Hacker News new | ask | show | jobs
by mkl 2723 days ago
Do you know if any of these can be used for text prediction? (I.e. guessing what the next word/token will be.)
2 comments

Text prediction is usually called "language modeling" in NLP. Because it's useful as a weak supervision signal to improve performance on other tasks, most of the mentioned libraries support it.
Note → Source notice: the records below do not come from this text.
/-! ## §3 From IRREDUCIBLE factors: cyclic vacuum / lattice-fixed vectors exist -/

omit [FiniteDimensional ℝ V] [MeasurableSpace V] [BorelSpace V] [SigmaFinite μ] in
/-- in an irreducible Weyl system every non-zero vector is cyclic: the closed span of `{W(x) v}` is `W`-invariant
(`W(y) W(x) v = 𝐞(·) W(y + x) v`). [cite: vonNeumann1931, §5] -/
theorem dense_span_range_apply_of_irreducible (hW₁ : IsWeylSystem J W₁)
    (hirr : ∀ K : Submodule ℂ (Lp ℂ 2 μ), IsClosed (K : Set (Lp ℂ 2 μ)) → (∀ (x : V), ∀ v ∈ K, W₁ x v ∈ K) →
      K = ⊥ ∨ K = ⊤) {v : Lp ℂ 2 μ} (hv : v ≠ 0) :
    Dense (Submodule.span ℂ (Set.range fun x : V => W₁ x v) : Set (Lp ℂ 2 μ)) := by
  set M := Submodule.span ℂ (Set.range fun x : V => W₁ x v) with hM
  rw [Submodule.dense_iff_topologicalClosure_eq_top]
  have hvM : v ∈ M := Submodule.subset_span ⟨0, by simp only [hW₁.apply_zero]⟩
  have hMW : ∀ (y : V), ∀ u ∈ M, W₁ y u ∈ M := by
    intro y u hu
    induction hu using Submodule.span_induction with
    | mem w hw =>
      obtain ⟨x, rfl⟩ := hw
      rw [hW₁.mul]
      exact Submodule.smul_mem _ _ (Submodule.subset_span ⟨y + x, rfl⟩)
    | zero => rw [map_zero]; exact Submodule.zero_mem _
    | add u u' _ _ hu hu' => rw [map_add]; exact Submodule.add_mem _ hu hu'
    | smul c u _ hu => rw [map_smul]; exact Submodule.smul_mem _ _ hu
  have hinv : ∀ (y : V), ∀ u ∈ M.topologicalClosure, W₁ y u ∈ M.topologicalClosure := by
    intro y u hu
    rw [← SetLike.mem_coe, Submodule.topologicalClosure_coe] at hu ⊢
    exact closure_mono (Set.image_subset_iff.2 fun w hw => hMW y w hw)
      (image_closure_subset_closure_image (W₁ y).continuous ⟨u, hu, rfl⟩)
  rcases hirr M.topologicalClosure M.isClosed_topologicalClosure hinv with h | h
  · exfalso
    have : v ∈ (⊥ : Submodule ℂ (Lp ℂ 2 μ)) := h ▸ M.le_topologicalClosure hvM
    exact hv ((Submodule.mem_bot ℂ).1 this)
  · exact h
import Summits.QuantumFields.YangMills.Theorems.LuscherReductionOneSiteLevelsKacRemainder
import Literature.Analysis.OperatorTheory.YangMillsMatrixModelDiscreteness

/-!
# INNER, flat lane (layer III): the flat Kac-form bound from AL1 — `stub_flatKacAL1` (III.11)

Support module of crux `OneSiteLevels` (route `LuscherReduction`, item stmt-QuantumFields-20007): the registered v12 stub
`stub_flatKacAL1 : (∀ k, LuscherHamiltonianEigenfunctions k) → ∀ k, FlatKacFormBound k` of the birth line, FLAT lane
(STUB-PLAN rev 3 rows III.8–III.11).

Assembly.  Fix `k`, `κ > 0`, `E_k = physLevel (k+1)`.  By `tendsto_physLevel_atTop` choose `m ≥ k` with
`physLevel (m+2) ≥ E_k + 96κ² + 3`; let `f_0,…,f_m` be the AL1 family and take the constraint functions `fs_i = f_i` (`i < k`).
For a datum `g ⊥ f_0,…,f_{k-1}` write `g = F + r`, `F = Σ_j ⟨g,f_j⟩ f_j`, and expand
`kacForm t g = kacForm t F + 2 kacBil t F r + kacForm t r` (`kacForm_add`):
* span (III.8, `kacForm_span_ge`): `kacForm t F ≥ Σ c_j² E_j − K t Σ c_j² ≥ E_k Σ c_j² − K t Σ c_j²` (`c_j = 0` for `j < k`);
* cross (III.9, `abs_kacBil_span_le`): `2|kacBil t F r| ≤ 2 C √t ‖c‖ ‖r‖ ≤ C² t Σ c_j² + ‖r‖²`;
* remainder (III.10, `kacForm_remainder_ge`): `kacForm t r ≥ (E_k + 2)‖r‖² − D₀ t Σ c_j²`.
Summing and using Pythagoras `‖g‖² = ‖r‖² + Σ c_j²`: `kacForm t g ≥ (E_k − (K + C² + D₀) t) ‖g‖²`.

Real analysis only ([folklore] assembly; [cite: SimonB1983DiscreteSpectrum, §3]); femto rung R2b1; NOT a claim about the gap.
-/

set_option autoImplicit false

noncomputable section

open MeasureTheory Filter Topology Real
open Literature.Analysis.OperatorTheory.YMMatrixModel

namespace Summit.QuantumFields.YangMills.Theorems.FemtoTransferGap

section Assembly

variable {m : ℕ} {f : Fin (m + 1) → ZM → ℝ}

/-- On the span: if `c_j = 0` for `j < k` then `E_k Σ c_j² ≤ Σ c_j² E_j` (monotonicity of `physLevel`). [folklore] -/
theorem physLevel_mul_sum_sq_le {k : ℕ} (c : Fin (m + 1) → ℝ) (hc0 : ∀ j : Fin (m + 1), (j : ℕ) < k → c j = 0) :
    physLevel (k + 1) * ∑ j, c j ^ 2 ≤ ∑ j, c j ^ 2 * physLevel ((j : ℕ) + 1) := by
  rw [Finset.mul_sum]
  refine Finset.sum_le_sum fun j _ => ?_
  by_cases hj : (j : ℕ) < k
  · simp [hc0 j hj]
  · rw [mul_comm]
    exact mul_le_mul_of_nonneg_left (physLevel_mono (by omega) (by omega)) (sq_nonneg _)

/-- `2 C √t √S √X ≤ C² t S + X` (AM–GM) for `t, S, X ≥ 0`. [folklore] -/
theorem two_mul_sqrt_bound {C t S X : ℝ} (ht : 0 ≤ t) (hS : 0 ≤ S) (hX : 0 ≤ X) :
    2 * (C * Real.sqrt t * Real.sqrt S * Real.sqrt X) ≤ C ^ 2 * t * S + X := by
  have h1 : Real.sqrt t ^ 2 = t := Real.sq_sqrt ht
  have h2 : Real.sqrt S ^ 2 = S := Real.sq_sqrt hS
  have h3 : Real.sqrt X ^ 2 = X := Real.sq_sqrt hX
  have key : 0 ≤ (C * Real.sqrt t * Real.sqrt S - Real.sqrt X) ^ 2 := sq_nonneg _
  have expand : (C * Real.sqrt t * Real.sqrt S - Real.sqrt X) ^ 2 =
      C ^ 2 * Real.sqrt t ^ 2 * Real.sqrt S ^ 2 - 2 * (C * Real.sqrt t * Real.sqrt S * Real.sqrt X) + Real.sqrt X ^ 2 := by ring
  rw [expand, h1, h2, h3] at key
  linarith

/-- **III.11 at a fixed family.**  For an AL1 eigenfamily `f_0,…,f_m`, `k ≤ m+1`, `κ > 0` and a window
`physLevel (k+1) + 96κ² + 3 ≤ physLevel (m+2)`: there are `C`, `t₀ > 0` with
`(physLevel (k+1) − C t) ∫ g² ≤ kacForm t g` for `0 < t ≤ t₀` and every datum `g ⊥ f_0,…,f_{k-1}` of `FlatKacFormBound`.
[cite: SimonB1983DiscreteSpectrum, §3] -/
theorem flatKac_window (hf : IsEigenFamily m f) {k : ℕ} {κ : ℝ}
    (hgap : physLevel (k + 1) + 96 * κ ^ 2 + 3 ≤ physLevel (m + 2)) :
    ∃ C t₀ : ℝ, 0 < t₀ ∧ ∀ t : ℝ, 0 < t → t ≤ t₀ → ∀ g : ZM → ℝ, Measurable g → (∃ M : ℝ, ∀ x, |g x| ≤ M) →
      IsGaugeInv g → (∀ x, g x ≠ 0 → ‖x‖ ≤ κ / Real.sqrt t) → (∀ j : Fin (m + 1), (j : ℕ) < k → ∫ x, g x * f j x = 0) →
        (physLevel (k + 1) - C * t) * ∫ x, g x ^ 2 ≤ kacForm t g := by
  obtain ⟨K, hK0, hK⟩ := kacForm_span_ge hf
  obtain ⟨Cc, hCc0, hCc⟩ := abs_kacBil_span_le hf
  obtain ⟨t₀, D₀, ht₀, hD₀, hR⟩ := kacForm_remainder_ge hf (E := physLevel (k + 1)) (κ := κ) (physLevel_nonneg (by omega)) hgap
  refine ⟨K + Cc ^ 2 + D₀, t₀, ht₀, fun t ht htt₀ g hgm hgM hginv hsupp horth => ?_⟩
  obtain ⟨M, hgb⟩ := hgM
  set c : Fin (m + 1) → ℝ := fun j => ∫ x, g x * f j x with hcdef
  have hc : ∀ j, c j = ∫ x, g x * f j x := fun j => rfl
  obtain ⟨hrm, ⟨M', hrb⟩, hri, -, -, hrV, hVFr, horthr, hpyth⟩ := remainder_package hf hgm hgb hsupp hginv c hc
  -- the span `F`
  have hFK : IsKacFn (eigSpan f c) := by rw [eigSpan_eq]; exact isKacFn_span hf c
  obtain ⟨CF, -, hCF⟩ := hFK.exists_bound
  have hFb : ∀ x, |eigSpan f c x| ≤ CF := fun x => (hCF x).1
  have hFm : Measurable (eigSpan f c) := hFK.continuous.measurable
  -- the decomposition of the Kac form
  have hsplit : kacForm t g = kacForm t (eigSpan f c) + 2 * kacBil t (eigSpan f c) (g - eigSpan f c) +
      kacForm t (g - eigSpan f c) := by
    have e : g = eigSpan f c + (g - eigSpan f c) := (add_sub_cancel (eigSpan f c) g).symm
    conv_lhs => rw [e]
    exact kacForm_add ht hFm hrm hFb hrb hFK.integrable hri hFK.integrable_potential_sq hrV hVFr
  -- (a) span
  have hc0 : ∀ j : Fin (m + 1), (j : ℕ) < k → c j = 0 := fun j hj => horth j hj
  have hS0 : (0 : ℝ) ≤ ∑ j, c j ^ 2 := Finset.sum_nonneg fun j _ => sq_nonneg _
  have hX0 : 0 ≤ ∫ x, (g - eigSpan f c) x ^ 2 := integral_nonneg fun x => sq_nonneg _
  have ha : physLevel (k + 1) * (∑ j, c j ^ 2) - K * t * ∑ j, c j ^ 2 ≤ kacForm t (eigSpan f c) := by
    have h := hK t ht c
    rw [← eigSpan_eq] at h
    linarith [physLevel_mul_sum_sq_le c hc0]
  -- (b) cross
  have hb : -(Cc ^ 2 * t * (∑ j, c j ^ 2) + ∫ x, (g - eigSpan f c) x ^ 2) ≤
      2 * kacBil t (eigSpan f c) (g - eigSpan f c) := by
    have h := hCc t ht c (g - eigSpan f c) hrm M' hrb hri horthr
    rw [← eigSpan_eq] at h
    have h2 := two_mul_sqrt_bound (C := Cc) ht.le hS0 hX0
    have h3 := neg_abs_le (kacBil t (eigSpan f c) (g - eigSpan f c))
    linarith
  -- (c) remainder
  have hcR := hR t ht htt₀ g M c hgm hgb hginv hsupp hc
  -- sum up
  have hg2 : ∫ x, g x ^ 2 = (∫ x, (g - eigSpan f c) x ^ 2) + ∑ j, c j ^ 2 := hpyth
  rw [hsplit, hg2]
  have hKt : 0 ≤ (K + Cc ^ 2 + D₀) * t * ∫ x, (g - eigSpan f c) x ^ 2 := by positivity
  nlinarith [ha, hb, hcR, hKt]

/-- **III.11 — the flat Kac-form bound from AL1.**  `(∀ k, AL1 k) → ∀ k, FlatKacFormBound k`: choose `m ≥ k` with
`physLevel (m+2) ≥ physLevel (k+1) + 96κ² + 3` (`tendsto_physLevel_atTop`), take the AL1 family at index `m` and the constraint
functions `fs_i = f_i` (`i < k`), and apply `flatKac_window`. [cite: SimonB1983DiscreteSpectrum, §3] -/
theorem flatKac_of_AL1 (hAL1 : ∀ k : ℕ, LuscherHamiltonianEigenfunctions k) (k : ℕ) : FlatKacFormBound k := by
  intro κ hκ
  obtain ⟨N, hN⟩ := tendsto_atTop_atTop.1 tendsto_physLevel_atTop (physLevel (k + 1) + 96 * κ ^ 2 + 3)
  obtain ⟨f, hf⟩ := isEigenFamily_of_AL1 (max N k) (hAL1 (max N k))
  have hkm : k ≤ max N k + 1 := (le_max_right N k).trans (Nat.le_succ _)
  have hgap : physLevel (k + 1) + 96 * κ ^ 2 + 3 ≤ physLevel (max N k + 2) :=
    hN _ ((le_max_left N k).trans (Nat.le_add_right _ _))
  obtain ⟨C, t₀, ht₀, H⟩ := flatKac_window hf (k := k) hgap
  refine ⟨C, t₀, ht₀, fun i => f ⟨(i : ℕ), lt_of_lt_of_le i.2 hkm⟩, fun i => (hf.1 _ 0).continuous,
    fun i => (hf.2.2.2.2 _).abs_le, fun i => hf.2.1 _, fun i => (isKacFn_of_isEigenFamily hf _).integrable,
    fun t ht htt₀ g hgm hgM hginv hsupp horth => H t ht htt₀ g hgm hgM hginv hsupp fun j hj => ?_⟩
  have h := horth ⟨(j : ℕ), hj⟩
  dsimp only at h
  rw [Fin.eta] at h
  exact h

/-- **The registered v12 stub `stub_flatKacAL1` (birth line of crux `OneSiteLevels`, FLAT lane), by name and signature:**
AL1 at every index gives the flat Kac-form bound `FlatKacFormBound k` on the inner ball for every `k`.
[cite: SimonB1983DiscreteSpectrum, §3] [cite: ReedSimonIV1978, Thm. XIII.64] -/
theorem stub_flatKacAL1 : (∀ k : ℕ, LuscherHamiltonianEigenfunctions k) → ∀ k : ℕ, FlatKacFormBound k :=
  fun hAL1 k => flatKac_of_AL1 hAL1 k

end Assembly

end Summit.QuantumFields.YangMills.Theorems.FemtoTransferGap

end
However, they might not always provide complete examples, instead assuming that you know how to express the model and train it using the primitives provided by the library.

Flair: https://github.com/zalandoresearch/flair/blob/master/flair/m...

Allen NLP: https://github.com/allenai/allennlp/blob/master/allennlp/dat...

PyText: https://github.com/facebookresearch/pytext/blob/master/pytex...

spaCy seems to focus on language analysis and I couldn't find an API that'd be directly usable for text generation.

Flair looks really promising to me!
Markov chains can be used to do type ahead prediction. It's likely what the iOS uses for their predictive keyboard.

https://en.wikipedia.org/wiki/Markov_chain

Yes, there are plenty of methods, and I have a couple implemented, but an off-the-shelf one from a cutting edge library would likely be better.
It's gonna be hard to get an "off the shelf" model for text prediction, because the upcoming text depends on the author, topic, and other context. You can probably find some decent pre-trained models to get started, but you'll need to customize them for your application to get good results.
Right, I was thinking off-the-shelf in the sense of giving it a tokenised corpus and it does the rest, or it incorporates that into its existing model. Dictation software, phone keyboards, etc. do this.